If you made me choose, I’d have to say it was the duck liver parfait. No, no, it was the chocolate cream. Or perhaps the lamb scrumpet.
Truth is, it was always hard to pin down my favourite dish at Farro when it was the destination restaurant on Gabrielskloof wine estate. But, as much as I love Alex Windebank’s cooking, 90 minutes was always a bit of a trek for lunch. So, sing hallelujah, foodies were delighted to hear that in October 2025, Farro packed up its country home to set up shop in a charming Victorian building in Gardens.
The Backstory
Windebank – and his wife, Eloise, who runs Farro front-of-house – honed their skills at Polpo in London, turning out upscale Venetian plates amid the buzz of Soho. When they relocated to Johannesburg and opened Farro, it became a cult destination in Illovo, as loved for its cocktails as its cuisine. And, the space was a vibe! Covid forced the restaurant to close, and a brief period in corporate life wasn’t to their taste, leading them to relaunch Farro at Gabriëlskloof wine estate in 2022. There, it developed into a popular destination restaurant, drawing regulars willing to travel to the Overberg.

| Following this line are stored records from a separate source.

import Mathlib
import HarnessLib
import Summits.Ventures.LatticeQCDFlow.Scoring.KishESSConsistency
import Summits.Ventures.LatticeQCDFlow.Scoring.AllPairsAcceptanceRatioConsistency

/-!
# The whole printed card at `ε = 0`: along ONE growing proposal stream the three printed columns —
# acceptance ratio, Kish ESS fraction, self-normalised observable — converge almost surely and
# SIMULTANEOUSLY to `acc(p, q)`, `ESS`, `E_p O`; two codes' observable columns agree in the limit

HONEST FRAMING: exact (Metropolis-corrected) sampling algorithms for lattice gauge theory;
figures of merit are autocorrelation/cost numbers at stated couplings and volumes; no
continuum-physics claim.

Venture `LatticeQCDFlow` (cell pub-lqcd), topic `Scoring`; FANOUT row 4 (`s0-u1-b`, rung S0-B:
two independent codes compared column by column).  The `ε = 0` companion of row 4's
`Scoring/FlowCardMedianOfBlocks` (the three columns of one run certified simultaneously at
`1 − 3e^{−R/8}` under moment inputs): here NO moment input — the columns of one independent
proposal stream `y₀, y₁, …` (laws `ν = q dμ`) with UNNORMALISED weights `w̃ = c·p/q`, `c > 0`,

  acceptance ratio `Rₙ = (Σ_{i ≠ j < n} min(w̃ᵢ, w̃ⱼ)/(n(n − 1))) / (Σ_{j<n} w̃ⱼ/n)`,
  Kish fraction    `Kₙ = (Σ_{i<n} w̃ᵢ)²/(n Σ_{i<n} w̃ᵢ²)`,
  observable       `Sₙ = Σ_{i<n} w̃ᵢ O(yᵢ) / Σ_{i<n} w̃ᵢ`,

converge almost surely, simultaneously, to `acc(p, q) = ∫∫ min(p(a)q(b), p(b)q(a)) dμ dμ`,
`(∫ p²/q dμ)⁻¹` (`= 1/M₂ = ESS`, and `= 0` exactly when `p²/q ∉ L¹(μ)`, Lean's convention
matching the population value) and `E_p O = ∫ p·O dμ`, the inputs being `p ≥ 0`, `∫ p = 1`,
`q > 0`, `∫ q < ∞`, `p·O ∈ L¹(μ)` and nothing else (previous files
`Scoring/AllPairsAcceptanceRatioConsistency`, `…/KishESSConsistency`,
`…/SelfNormalisedReweightingConsistency`, imported).  For TWO codes `A`, `B` (models `q_A`, `q_B`,
one target `p`), each read along its own stream on its own probability space, the observable
columns agree in the limit (`Sₙ^A − Sₙ^B → 0` for almost every pair of runs) while the acceptance
and ESS columns converge to their own model constants — the agreement table of rung S0-B at
`ε = 0`.  NEW WORK of the cell (elementary); no definition is introduced; nothing is cited as a
fact.

## Content

* **`flowCard_tendsto_ae`** — the three columns of one stream, almost surely, simultaneously;
* **`flowCard_AB_observable_agree_ae`** — two codes on their own spaces: for `P_A`-a.e. run of `A`
  and `P_B`-a.e. run of `B`, `Sₙ^A − Sₙ^B → 0`, `Rₙ^A → acc(p, q_A)`, `Rₙ^B → acc(p, q_B)`.

NOT CLAIMED: any rate or finite-`n` radius (row 4's median-of-blocks files); the chain-side
(`τ_int`) column; any number of ours re-scored.
-/

noncomputable section

namespace Summit.Ventures.LatticeQCDFlow.Scoring.CardConsistency

open MeasureTheory ProbabilityTheory Finset Real Filter
open scoped Topology Function

section Card

variable {Ω : Type*} [MeasurableSpace Ω] {P : Measure Ω} [IsProbabilityMeasure P]
variable {X : Type*} [MeasurableSpace X] {μ : Measure X} [SFinite μ] {p q O : X → ℝ}
variable {y : ℕ → Ω → X}

/-- **THE PRINTED CARD OF ONE PROPOSAL STREAM IS STRONGLY CONSISTENT, ALL COLUMNS AT ONCE.**
One independent proposal stream `yᵢ` (laws `μ.withDensity q`); `p ≥ 0` measurable, integrable,
`∫ p dμ = 1`; `q > 0` measurable, integrable; `O` measurable with `p·O ∈ L¹(μ)`; weights printed
with ANY normalisation `w̃ = c·p/q`, `c > 0`.  Then almost surely, simultaneously: the printed
acceptance ratio `Rₙ → acc(p, q)`, the printed Kish fraction `Kₙ → (∫ p²/q dμ)⁻¹` (the population
ESS, `0` when `p²/q ∉ L¹(μ)`), and the printed observable `Sₙ → ∫ p·O dμ`. [ours] -/
theorem flowCard_tendsto_ae (hym : ∀ j, Measurable (y j)) (hind : iIndepFun y P)
    (hlaw : ∀ j, Measure.map (y j) P = μ.withDensity fun z => ENNReal.ofReal (q z))
    (hp0 : ∀ z, 0 ≤ p z) (hpm : Measurable p) (hpi : Integrable p μ) (hp1 : ∫ z, p z ∂μ = 1)
    (hq0 : ∀ z, 0 < q z) (hqm : Measurable q) (hqi : Integrable q μ) (hOm : Measurable O)
    (hpO : Integrable (fun z => p z * O z) μ) {wt : X → ℝ} {c : ℝ} (hc : 0 < c)
    (hwt : ∀ z, wt z = c * (p z / q z)) :
    ∀ᵐ ω ∂P,
      Tendsto (fun n : ℕ =>
          ((∑ z ∈ (univ : Finset (Fin n)).offDiag, min (wt (y z.1 ω)) (wt (y z.2 ω)))
              / (n * (n - 1) : ℝ))
            / ((∑ j : Fin n, wt (y j ω)) / n))
        atTop (𝓝 (∫ a, ∫ b, min (p a * q b) (p b * q a) ∂μ ∂μ))
      ∧ Tendsto (fun n : ℕ => kishESS (range n) (fun i => wt (y i ω)) / n) atTop
          (𝓝 (∫ z, p z ^ 2 / q z ∂μ)⁻¹)
      ∧ Tendsto (fun n : ℕ =>
          (∑ i ∈ range n, wt (y i ω) * O (y i ω)) / (∑ i ∈ range n, wt (y i ω))) atTop
          (𝓝 (∫ z, p z * O z ∂μ)) := by
  filter_upwards [printedAcceptance_tendsto_ae hym hind hlaw hp0 hpm hpi hp1 hq0 hqm hqi hc hwt,
    kishFrac_tendsto_inv_ae hym hind hlaw hpm hpi hp1 hq0 hqm hc.ne' hwt,
    selfNormReweighting_tendsto_ae hym hind hlaw hpm hpi hp1 hq0 hqm hOm hpO hc.ne' hwt]
    with ω h1 h2 h3
  exact ⟨h1, h2, h3⟩

/-- **TWO CODES, THE AGREEMENT TABLE AT `ε = 0`.**  Codes `A` and `B` propose from models `q_A`,
`q_B > 0` (measurable, integrable) for ONE normalised target `p ≥ 0`, each along its own
independent stream on its own probability space, printing weights with their own normalisations
`c_A, c_B > 0`; `O` measurable with `p·O ∈ L¹(μ)`.  Then for `P_A`-almost every run of `A` and
`P_B`-almost every run of `B`: the observable columns AGREE in the limit, `Sₙ^A − Sₙ^B → 0`, while
the acceptance columns converge to their own constants `acc(p, q_A)`, `acc(p, q_B)`. [ours] -/
theorem flowCard_AB_observable_agree_ae {Ω' : Type*} [MeasurableSpace Ω'] {P' : Measure Ω'}
    [IsProbabilityMeasure P'] {q' : X → ℝ} {y' : ℕ → Ω' → X}
    (hym : ∀ j, Measurable (y j)) (hind : iIndepFun y P)
    (hlaw : ∀ j, Measure.map (y j) P = μ.withDensity fun z => ENNReal.ofReal (q z))
    (hym' : ∀ j, Measurable (y' j)) (hind' : iIndepFun y' P')
    (hlaw' : ∀ j, Measure.map (y' j) P' = μ.withDensity fun z => ENNReal.ofReal (q' z))
    (hp0 : ∀ z, 0 ≤ p z) (hpm : Measurable p) (hpi : Integrable p μ) (hp1 : ∫ z, p z ∂μ = 1)
    (hq0 : ∀ z, 0 < q z) (hqm : Measurable q) (hqi : Integrable q μ)
    (hq0' : ∀ z, 0 < q' z) (hqm' : Measurable q') (hqi' : Integrable q' μ) (hOm : Measurable O)
    (hpO : Integrable (fun z => p z * O z) μ) {wt wt' : X → ℝ} {c c' : ℝ} (hc : 0 < c)
    (hwt : ∀ z, wt z = c * (p z / q z)) (hc' : 0 < c') (hwt' : ∀ z, wt' z = c' * (p z / q' z)) :
    ∀ᵐ ω ∂P, ∀ᵐ ω' ∂P',
      Tendsto (fun n : ℕ =>
          (∑ i ∈ range n, wt (y i ω) * O (y i ω)) / (∑ i ∈ range n, wt (y i ω))
            - (∑ i ∈ range n, wt' (y' i ω') * O (y' i ω')) / (∑ i ∈ range n, wt' (y' i ω')))
        atTop (𝓝 0)
      ∧ Tendsto (fun n : ℕ =>
          ((∑ z ∈ (univ : Finset (Fin n)).offDiag, min (wt (y z.1 ω)) (wt (y z.2 ω)))
              / (n * (n - 1) : ℝ))
            / ((∑ j : Fin n, wt (y j ω)) / n))
        atTop (𝓝 (∫ a, ∫ b, min (p a * q b) (p b * q a) ∂μ ∂μ))
      ∧ Tendsto (fun n : ℕ =>
          ((∑ z ∈ (univ : Finset (Fin n)).offDiag, min (wt' (y' z.1 ω')) (wt' (y' z.2 ω')))
              / (n * (n - 1) : ℝ))
            / ((∑ j : Fin n, wt' (y' j ω')) / n))
        atTop (𝓝 (∫ a, ∫ b, min (p a * q' b) (p b * q' a) ∂μ ∂μ)) := by
  filter_upwards [printedAcceptance_tendsto_ae hym hind hlaw hp0 hpm hpi hp1 hq0 hqm hqi hc hwt,
    selfNormReweighting_tendsto_ae hym hind hlaw hpm hpi hp1 hq0 hqm hOm hpO hc.ne' hwt]
    with ω hR hS
  filter_upwards [printedAcceptance_tendsto_ae hym' hind' hlaw' hp0 hpm hpi hp1 hq0' hqm' hqi' hc'
      hwt', selfNormReweighting_tendsto_ae hym' hind' hlaw' hpm hpi hp1 hq0' hqm' hOm hpO hc'.ne'
      hwt'] with ω' hR' hS'
  refine ⟨?_, hR, hR'⟩
  have h := hS.sub hS'
  rw [sub_self] at h
  exact h

end Card

end Summit.Ventures.LatticeQCDFlow.Scoring.CardConsistency

end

But in October 2025, the couple returned Farro to its urban roots by opening in a cosy Victorian terrace in Gardens. And my, oh my, you should book.
The Vibe
In a word, sophisticated. Unlike the country-casual vibe of Gabrielskloof, their new city address is a place where you’ll want to dress up just a little. It’s an elegant space – art on the walls, fine linen on the tables – that expects a little more from diners. But there’s no formality here, thanks to Eloise’s consistently warm hospitality and efficient yet friendly staff.
It’s an intimate space too, with three rooms and only 26 seats. Through the front door is the cosy bar, where the window banquette is the ideal spot for a pre-dinner martini or negroni. The cocktail list is concise, but built on quality spirits.
Upstairs (no lift, so tricky for those with mobility issues) are two dining rooms, all with wooden floors, high ceilings, and Victorian charm.
The Food
Unlike the à la carte approach at Gabrielskloof, the menu at Farro is a focused five-course chef’s menu that starts with delicious focaccia and playful ‘snacks’: a seasonal tart, house pickles, and Windebank’s renowned savoury beignets.
What I loved most about each plate here is the considered simplicity of each dish, where flavour takes centre stage, and there are no unnecessary elements simply thrown in for show. Cappellacci (pasta) is all about the texture of the pasta against the flavours of pumpkin, sheep’s milk yoghurt, and wild garlic. A fillet of kabeljou swims on a tide of tartare cream. Delicious as it is, it’s really – as Elose admitted – just an excuse to eat the deliciously crispy pot roast potato alongside. The fillet of Karoo wagyu with green peppercorn sauce offers an elegant twist on a steakhouse favourite, while the dessert of tonka bean parfait will delight anyone who loved that chocolate cream.
In sync with the more refined space, there’s an elevation to the plating and presentation here, while Windebank’s focus on flavour, flavour, flavour shines through in his plates of modern European cuisine.
Vegetarian and Pescatarian options are available, with advance notice, but they cannot cater to vegan or dairy-free guests.
The Drinks
Start with a cocktail or a glass of bubbles, if only to give yourself time to properly peruse the wine list. It’s a compact selection, but features a wonderfully diverse collection of labels and producers, many of which are almost impossible to find.
What’s more, it categorises wines by vibe rather than cultivar. If you’re after something 'Crushable', try the Verdelho from Lourens Family Wines. ‘Textured’ wines range from Rocking Horse to Age of Grace Viognier, while the Rall Red is justifiably described as 'Big, Bold and Beautiful’. Even better, all these options are available by the glass, so you can mix and match with each course. Need some assistance? Eloise is on hand and knows her stuff.
Why Go?
If you loved the Windebanks' approach to food and service at previous incarnations of Farro, you’ll feel right at home. If it’s your first taste, you’ll be delighted with the warm welcome and plates that offer refined dining without the foams and fuss too often used to justify the price of tasting menus.
Speaking of price... the five-course set menu at Farro costs R1000 per person. Add some wine and a few cocktails, and you’re looking at R3000 for dinner for two. So no, this isn't a cheap night out, but considering the quality of food, wine, and service, it’s money well spent. Looking for a date-night destination in Cape Town? You won’t find much better than Farro.
Time Out Tip
Of the two upstairs dining rooms, the rear space is slightly larger than the front, and can get loud when larger tables are booked. Great for a vibe, but the front room is better for romantic dinners.